**Task directions:** From the entries below, retype only the lines from the one with "[cite: Balaban1988Convergent, (2.1) p.254, (2.21)" through the one with "(avOfRecord F N", exactly as written.

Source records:
○ ○ ○
/-- **ONE GENERATION OF RECORD READS ITS OPERAND ONLY ON THE FIBRE OFF A NULL SET, a.e. IN THE RESTRICTED COARSE VARIABLES**: for a product-Haar-null set `B` of
scale-`j` bond configurations on `bondsIn j (Ω_{j+1})ᶜ` and product-Haar-a.e. `c` on `bondsIn (j+1) (Ω_{j+1})ᶜ`, at EVERY branch `S` and every all-scales configuration `ω`
whose scale-`(j+1)` field restricts to `c`, two operands agreeing at the charged updates `ω_{y,a}` (`ζ ≠ 0`, `w ≠ 0`) with `avgRestrOfRecord y = c` and `y ∉ B` have the
same image under generation `j` of record. [cite: Balaban1988Convergent, (2.20)–(2.21) p.258, (3.24) p.270] -/
theorem genOp_genDataOfRecord_congr_supp_fibre_off_null_ae {k : ℕ} (s : SeqOfRecord F ν M g K k) (j : ℕ) {hdec : DecidableEq (PBond (F.P K) j)}
    {B : Set (↥(Set.toFinite (bondsIn j (s.Ω (j + 1))ᶜ)).toFinset → SU N)}
    (hB : Measure.pi (fun _ : ↥(Set.toFinite (bondsIn j (s.Ω (j + 1))ᶜ)).toFinset => (HaarData.haar : Measure (SU N))) B = 0) :
    ∀ᵐ c ∂(Measure.pi fun _ : ↥(Set.toFinite (bondsIn (j + 1) (s.Ω (j + 1))ᶜ)).toFinset => (HaarData.haar : Measure (SU N))),
      ∀ (S : ℕ → Set (Site (F.P K) 0)) (ω : MultiCfg (F.P K) (SU N) V),
      (fun b : ↥(Set.toFinite (bondsIn (j + 1) (s.Ω (j + 1))ᶜ)).toFinset => (ω (j + 1)).1 (b : PBond (F.P K) (j + 1))) = c →
      ∀ {Φ Φ' : MultiCfg (F.P K) (SU N) V → ℝ},
      (∀ (y : ↥(Set.toFinite (bondsIn j (s.Ω (j + 1))ᶜ)).toFinset → SU N) (a : ↥(genDataOfRecord F N V ν M g K W s S j).sA → V),
        avgRestrOfRecord F N K j _ (Set.toFinite (bondsIn (j + 1) (s.Ω (j + 1))ᶜ)).toFinset y = c → y ∉ B →
        (genDataOfRecord F N V ν M g K W s S j).ζ
            (Function.update ω j (Function.updateFinset (ω j).1 (genDataOfRecord F N V ν M g K W s S j).sV y, (ω j).2)) ≠ 0 →
        (genDataOfRecord F N V ν M g K W s S j).w
            (Function.update (Function.update ω j (Function.updateFinset (ω j).1 (genDataOfRecord F N V ν M g K W s S j).sV y, (ω j).2)) j
              (insA (genDataOfRecord F N V ν M g K W s S j).sA a
                ((Function.update ω j (Function.updateFinset (ω j).1 (genDataOfRecord F N V ν M g K W s S j).sV y, (ω j).2)) j))) ≠ 0 →
        Φ (Function.update (Function.update ω j (Function.updateFinset (ω j).1 (genDataOfRecord F N V ν M g K W s S j).sV y, (ω j).2)) j
            (insA (genDataOfRecord F N V ν M g K W s S j).sA a
              ((Function.update ω j (Function.updateFinset (ω j).1 (genDataOfRecord F N V ν M g K W s S j).sV y, (ω j).2)) j))) =
        Φ' (Function.update (Function.update ω j (Function.updateFinset (ω j).1 (genDataOfRecord F N V ν M g K W s S j).sV y, (ω j).2)) j
            (insA (genDataOfRecord F N V ν M g K W s S j).sA a
              ((Function.update ω j (Function.updateFinset (ω j).1 (genDataOfRecord F N V ν M g K W s S j).sV y, (ω j).2)) j)))) →
      genOp j (genDataOfRecord F N V ν M g K W s S j) Φ ω = genOp j (genDataOfRecord F N V ν M g K W s S j) Φ' ω := by
  haveI : MeasurableEq (↥((Set.toFinite (bondsIn (j + 1) (s.Ω (j + 1))ᶜ)).toFinset) → SU N) := inferInstance
  have hgood := kernelRT_ae_congr_of_fibre_off_null (G := SU N)
    (measurable_avgRestrOfRecord (F := F) (N := N) K j (Set.toFinite (bondsIn j (s.Ω (j + 1))ᶜ)).toFinset
      (Set.toFinite (bondsIn (j + 1) (s.Ω (j + 1))ᶜ)).toFinset) hB
  filter_upwards [hgood] with c hc S ω hω Φ Φ' h
  subst hω
  exact genOp_congr_supp_fibre_off_of_good (genDataOfRecord F N V ν M g K W s S j) rfl
    (fun y : (↥(Set.toFinite (bondsIn j (s.Ω (j + 1))ᶜ)).toFinset → SU N) => y ∉ B) ω hc h

omit [NeZero N] in
/-- Along a sequence of record the large-field regions decrease above level `1`: `Ω_{i+2} ⊆ Ω_{i+1}` ((2.1) on the window, `∅` beyond it).
[cite: Balaban1988Convergent, (2.1) p.254 (bookkeeping)] -/
theorem Ω_succ_succ_subset {n : ℕ} (s : SeqOfRecord F ν M g K n) (i : ℕ) : s.Ω (i + 2) ⊆ s.Ω (i + 1) := by
  by_cases h : i + 2 ≤ n
  · exact s.chain.Ω_succ_subset_Ω (by omega) (by omega)
  · rw [s.Ω_off (i + 2) (by omega)]
    exact Set.empty_subset _

omit [NeZero N] in
/-- Hence the image bond set of generation `i` lies in the V-bond set of generation `i+1`: `bondsIn (i+1) (Ω_{i+1})ᶜ ⊆ bondsIn (i+1) (Ω_{i+2})ᶜ`.
[cite: Balaban1988Convergent, (2.1) p.254, (2.21) p.258 (bookkeeping)] -/
theorem sV'_subset_sV_succ {n : ℕ} (s : SeqOfRecord F ν M g K n) (i : ℕ) :
    (Set.toFinite (bondsIn (i + 1) (s.Ω (i + 1))ᶜ)).toFinset ⊆ (Set.toFinite (bondsIn (i + 1) (s.Ω (i + 1 + 1))ᶜ)).toFinset :=
  Set.Finite.toFinset_subset_toFinset.2 (bondsIn_mono (Set.compl_subset_compl.2 (Ω_succ_succ_subset ν M g K s i)))

omit [NeZero N] [InnerProductSpace ℝ V] [FiniteDimensional ℝ V] [MeasurableSpace V] [BorelSpace V] in
/-- Below the top the base configuration has unit gauge variables. [cite: Balaban1988Convergent, (2.18) p.257 (bookkeeping)] -/
theorem baseCfg_fst_of_ne {n j : ℕ} (hj : j ≠ n) (Vn : GaugeField (F.P K) n (SU N)) (b : PBond (F.P K) j) :
    ((baseCfg (V := V) n Vn) j).1 b = 1 := by
  show (if h : j = n then Vn (h ▸ b) else 1) = 1
  rw [dif_neg hj]

omit [InnerProductSpace ℝ V] [FiniteDimensional ℝ V] [MeasurableSpace V] [BorelSpace V] in
/-- **THE FIBRE IDENTITY IN `avOfRecord` FORM**: if the scale-`j` field `U` is `1` off the V-bond set `T₁`, the averaging of record of `U` updated by `y` on `T₁` IS the
restricted averaging of record of `y`; so `avgRestrOfRecord y = c` reads `(avOfRecord j).avg (U updated by y) = c` on `T₂`. [cite: Balaban1988Convergent, (2.21) p.258, (1.4) p.246 (bookkeeping)] -/
theorem avg_updateFinset_eq_of_trivial_off {j : ℕ} {hdec : DecidableEq (PBond (F.P K) j)} (T₁ : Finset (PBond (F.P K) j))
    (T₂ : Finset (PBond (F.P K) (j + 1))) (U : GaugeField (F.P K) j (SU N)) (y : ↥T₁ → SU N) (c : ↥T₂ → SU N)
    (hy : avgRestrOfRecord F N K j T₁ T₂ y = c) (htriv : ∀ b, b ∉ T₁ → U b = 1) {b : PBond (F.P K) (j + 1)} (hb : b ∈ T₂) :
    (avOfRecord F N K j).avg (Function.updateFinset U T₁ y) b = c ⟨b, hb⟩ := by
  rw [updateFinset_congr_of_eqOn_compl U (fun _ => (1 : SU N)) T₁ y htriv]
  exact congrFun hy ⟨b, hb⟩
○ ○ ○
**Output of the task:**
[cite: Balaban1988Convergent, (2.1) p.254, (2.21) p.258 (bookkeeping)] -/
theorem sV'_subset_sV_succ {n : ℕ} (s : SeqOfRecord F ν M g K n) (i : ℕ) :
    (Set.toFinite (bondsIn (i + 1) (s.Ω (i + 1))ᶜ)).toFinset ⊆ (Set.toFinite (bondsIn (i + 1) (s.Ω (i + 1 + 1))ᶜ)).toFinset :=
  Set.Finite.toFinset_subset_toFinset.2 (bondsIn_mono (Set.compl_subset_compl.2 (Ω_succ_succ_subset ν M g K s i)))

omit [NeZero N] [InnerProductSpace ℝ V] [FiniteDimensional ℝ V] [MeasurableSpace V] [BorelSpace V] in
/-- Below the top the base configuration has unit gauge variables. [cite: Balaban1988Convergent, (2.18) p.257 (bookkeeping)] -/
theorem baseCfg_fst_of_ne {n j : ℕ} (hj : j ≠ n) (Vn : GaugeField (F.P K) n (SU N)) (b : PBond (F.P K) j) :
    ((baseCfg (V := V) n Vn) j).1 b = 1 := by
  show (if h : j = n then Vn (h ▸ b) else 1) = 1
  rw [dif_neg hj]

omit [InnerProductSpace ℝ V] [FiniteDimensional ℝ V] [MeasurableSpace V] [BorelSpace V] in
/-- **THE FIBRE IDENTITY IN `avOfRecord` FORM**: if the scale-`j` field `U` is `1` off the V-bond set `T₁`, the averaging of record of `U` updated by `y` on `T₁` IS the
restricted averaging of record of `y`; so `avgRestrOfRecord y = c` reads `(avOfRecord j).avg (U updated by y) = c` on `T₂`. [cite: Balaban1988Convergent, (2.21) p.258, (1.4) p.246 (bookkeeping)] -/
theorem avg_updateFinset_eq_of_trivial_off {j : ℕ} {hdec : DecidableEq (PBond (F.P K) j)} (T₁ : Finset (PBond (F.P K) j))
    (T₂ : Finset (PBond (F.P K) (j + 1))) (U : GaugeField (F.P K) j (SU N)) (y : ↥T₁ → SU N) (c : ↥T₂ → SU N)
    (hy : avgRestrOfRecord F N K j T₁ T₂ y = c) (htriv : ∀ b, b ∉ T₁ → U b = 1) {b : PBond (F.P K) (j + 1)} (hb : b ∈ T₂) :
    (avOfRecord F N K j).avg (Function.updateFinset U T₁ y) b = c ⟨b, hb⟩ := by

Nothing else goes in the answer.